● **MATERIAL PROVIDED**:
/-!
# `ContinuumFromLatticeGap` (stmt-QuantumFields-15915) — negative side: COLD PRESSURE AT THE LOCK kills the route's
# own lattice leg at every light-flux group

Support file for the crux item stmt-QuantumFields-15915 (`GronwallGap.ContinuumFromLatticeGap`, route `GronwallGap`,
rank 4), line `registered` (reshape 4, skeleton `Cruxes/ContinuumFromLatticeGap/Lines/birth.lean`), namespace
`…Theorems.ContinuumFromLatticeGap.Negative`.  It settles the status of the line's registered open stub
`stub_coldPressureAtLock` (trace-excess bound of the cold tori along every scheme pinned to a UNIFORM lock) INSIDE THE
ROUTE: together with `DirichletWindow.XiDiverges` (stmt-QuantumFields-8941, a named hypothesis of the line) the stub
contradicts, at every admissible gauge group with a light-flux mode (`GapAtCorrelationLength.Negative.LightFluxMode`,
the hypothesis of W₁'s landed negative lemma p148067; `SO(3)` is admissible by the landed `isCompactSimpleLieGroup_SO3`),
the `G`-instance of the route's rank-0 TARGET `GronwallGap.LatticeGapOffTransitions` — which is verbatim the hypothesis
the crux feeds on.  So the stub is not merely unproved: modulo `LightFluxMode SO(3)` ('t Hooft's light magnetic flux in
the confined phase, physics-certain, rigorously open) it refutes the very lattice leg route `GronwallGap` bets on, and the
composition `ContinuumFromLatticeGap_of` is vacuous at every light-flux group.

Mechanism (pure bookkeeping over landed pieces): the crux hypothesis at `(G, r)` and `XiDiverges` give the lock OFF the
exceptional set (`stub_lockOffE`, p147376) and criticality of the locked rates (`stub_criticalOfLock`, p147095); the unit
`a_k := m̂_k / 2` is pinned (`Δ₀ = 1`, `φ = id`), the volumes `L_k := S₁ k ∨ ⌈a_k⁻²⌉₊` are polynomial (`a_k⁻¹ ≤ a_k L_k`);
the bare scheme on these data (`stub_bareScheme`, p155657) is fed to the stub (cold pressure) and to the landed
`stub_rpSpectralOfColdPressure` (p155090), which returns W₁'s RP-spectral conjunct (b) over the GLOBAL slab class along a
scheme with `β_k → ∞`; and (b) along any such scheme is incompatible with a light-flux mode
(`rpSpectral_eventually_false_of_lightFlux`, the bookkeeping of `gapAtCorrelationLength_false_of_lightFluxMode` factored
out: at a step `k` with the clause active and `β_k` in the light-flux regime put `ε := Δ a_k / 8`, take the flux witness
`(S, T, n, Y)` beyond `N₀ ∨ L_k`, and compare `e^{−εS} ≤ cov ≤ e^{−Δ a_k S/4} + |C| e^{−Δ a_k S} < e^{−εS}`).

Contents: `rpSpectral_eventually_false_of_lightFlux` (core, generic measurable structure, light-flux hypothesis at one
`r` spelled out), `latticeGapAt_false_of_coldPressureAtLock` (cold pressure at the lock → `XiDiverges` → at an admissible
light-flux `G`, NO faithful `r` has the all-`β`-off-`E` volume-uniform gap), and the `stub_false` forms
`coldPressureAtLock_false_of_latticeGapAt` (¬stub from the gap at ONE `r` of a light-flux `G`),
`coldPressureAtLock_false_of_latticeGapOffTransitions` (¬stub from the route decl `GronwallGap.LatticeGapOffTransitions`,
`XiDiverges` and a light-flux admissible group), `…_SO3` (the `SO(3)` specialisation).  The cold-pressure statement is
VERBATIM the registered signature of `stub_coldPressureAtLock` (as hypothesis `hCP`, resp. negated).  No definitions, no named
facts, no `sorry`; axioms `propext`, `Classical.choice`, `Quot.sound`.  References (context): G. 't Hooft, Nucl. Phys.
B153 (1979) 141; C. Borgs, E. Seiler, CMP 91 (1983) 329 §II; P. de Forcrand, O. Jahn, Nucl. Phys. B651 (2003) 125 §4, §6.
-/

noncomputable section

open scoped SchwartzMap BigOperators Topology
open MeasureTheory Filter Set Function
open Literature.MathematicalPhysics.QuantumFieldTheory Literature.MathematicalPhysics.QuantumLattice
  Literature.MathematicalPhysics.AQFT Literature.Probability.LatticeModels
open Literature.AlgebraicTopology.FundamentalGroup (SO3)
open Summit.QuantumFields.YangMills.Theorems.NonSimplyConnectedLatticeGap
  (so3_isTopologicalGroup so3_compactSpace isCompactSimpleLieGroup_SO3)
open Summit.QuantumFields.YangMills.Theorems.GapAtCorrelationLength.Negative (LightFluxMode)
open Summit.QuantumFields.YangMills.Theorems.ContinuumLegGivenGap (cscl_tendsto_mul_of_pow)

namespace Summit.QuantumFields.YangMills.Theorems.ContinuumFromLatticeGap.Negative

open Summit.QuantumFields.YangMills.Theses (GronwallGap.LatticeGapOffTransitions DirichletWindow.XiDiverges)

section Core

variable {G : Type} [Group G] [TopologicalSpace G] [IsTopologicalGroup G] [CompactSpace G]
  [MeasurableSpace G] [BorelSpace G]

● **TASK TO CARRY OUT**: Reproduce all the data word for word.

● **SOLVED PROBLEM**:
/-!
# `ContinuumFromLatticeGap` (stmt-QuantumFields-15915) — negative side: COLD PRESSURE AT THE LOCK kills the route's
# own lattice leg at every light-flux group

Support file for the crux item stmt-QuantumFields-15915 (`GronwallGap.ContinuumFromLatticeGap`, route `GronwallGap`,
rank 4), line `registered` (reshape 4, skeleton `Cruxes/ContinuumFromLatticeGap/Lines/birth.lean`), namespace
`…Theorems.ContinuumFromLatticeGap.Negative`.  It settles the status of the line's registered open stub
`stub_coldPressureAtLock` (trace-excess bound of the cold tori along every scheme pinned to a UNIFORM lock) INSIDE THE
ROUTE: together with `DirichletWindow.XiDiverges` (stmt-QuantumFields-8941, a named hypothesis of the line) the stub
contradicts, at every admissible gauge group with a light-flux mode (`GapAtCorrelationLength.Negative.LightFluxMode`,
the hypothesis of W₁'s landed negative lemma p148067; `SO(3)` is admissible by the landed `isCompactSimpleLieGroup_SO3`),
the `G`-instance of the route's rank-0 TARGET `GronwallGap.LatticeGapOffTransitions` — which is verbatim the hypothesis
the crux feeds on.  So the stub is not merely unproved: modulo `LightFluxMode SO(3)` ('t Hooft's light magnetic flux in
the confined phase, physics-certain, rigorously open) it refutes the very lattice leg route `GronwallGap` bets on, and the
composition `ContinuumFromLatticeGap_of` is vacuous at every light-flux group.

Mechanism (pure bookkeeping over landed pieces): the crux hypothesis at `(G, r)` and `XiDiverges` give the lock OFF the
exceptional set (`stub_lockOffE`, p147376) and criticality of the locked rates (`stub_criticalOfLock`, p147095); the unit
`a_k := m̂_k / 2` is pinned (`Δ₀ = 1`, `φ = id`), the volumes `L_k := S₁ k ∨ ⌈a_k⁻²⌉₊` are polynomial (`a_k⁻¹ ≤ a_k L_k`);
the bare scheme on these data (`stub_bareScheme`, p155657) is fed to the stub (cold pressure) and to the landed
`stub_rpSpectralOfColdPressure` (p155090), which returns W₁'s RP-spectral conjunct (b) over the GLOBAL slab class along a
scheme with `β_k → ∞`; and (b) along any such scheme is incompatible with a light-flux mode
(`rpSpectral_eventually_false_of_lightFlux`, the bookkeeping of `gapAtCorrelationLength_false_of_lightFluxMode` factored
out: at a step `k` with the clause active and `β_k` in the light-flux regime put `ε := Δ a_k / 8`, take the flux witness
`(S, T, n, Y)` beyond `N₀ ∨ L_k`, and compare `e^{−εS} ≤ cov ≤ e^{−Δ a_k S/4} + |C| e^{−Δ a_k S} < e^{−εS}`).

Contents: `rpSpectral_eventually_false_of_lightFlux` (core, generic measurable structure, light-flux hypothesis at one
`r` spelled out), `latticeGapAt_false_of_coldPressureAtLock` (cold pressure at the lock → `XiDiverges` → at an admissible
light-flux `G`, NO faithful `r` has the all-`β`-off-`E` volume-uniform gap), and the `stub_false` forms
`coldPressureAtLock_false_of_latticeGapAt` (¬stub from the gap at ONE `r` of a light-flux `G`),
`coldPressureAtLock_false_of_latticeGapOffTransitions` (¬stub from the route decl `GronwallGap.LatticeGapOffTransitions`,
`XiDiverges` and a light-flux admissible group), `…_SO3` (the `SO(3)` specialisation).  The cold-pressure statement is
VERBATIM the registered signature of `stub_coldPressureAtLock` (as hypothesis `hCP`, resp. negated).  No definitions, no named
facts, no `sorry`; axioms `propext`, `Classical.choice`, `Quot.sound`.  References (context): G. 't Hooft, Nucl. Phys.
B153 (1979) 141; C. Borgs, E. Seiler, CMP 91 (1983) 329 §II; P. de Forcrand, O. Jahn, Nucl. Phys. B651 (2003) 125 §4, §6.
-/

noncomputable section

open scoped SchwartzMap BigOperators Topology
open MeasureTheory Filter Set Function
open Literature.MathematicalPhysics.QuantumFieldTheory Literature.MathematicalPhysics.QuantumLattice
  Literature.MathematicalPhysics.AQFT Literature.Probability.LatticeModels
open Literature.AlgebraicTopology.FundamentalGroup (SO3)
open Summit.QuantumFields.YangMills.Theorems.NonSimplyConnectedLatticeGap
  (so3_isTopologicalGroup so3_compactSpace isCompactSimpleLieGroup_SO3)
open Summit.QuantumFields.YangMills.Theorems.GapAtCorrelationLength.Negative (LightFluxMode)
open Summit.QuantumFields.YangMills.Theorems.ContinuumLegGivenGap (cscl_tendsto_mul_of_pow)

namespace Summit.QuantumFields.YangMills.Theorems.ContinuumFromLatticeGap.Negative

open Summit.QuantumFields.YangMills.Theses (GronwallGap.LatticeGapOffTransitions DirichletWindow.XiDiverges)

section Core

variable {G : Type} [Group G] [TopologicalSpace G] [IsTopologicalGroup G] [CompactSpace G]
  [MeasurableSpace G] [BorelSpace G]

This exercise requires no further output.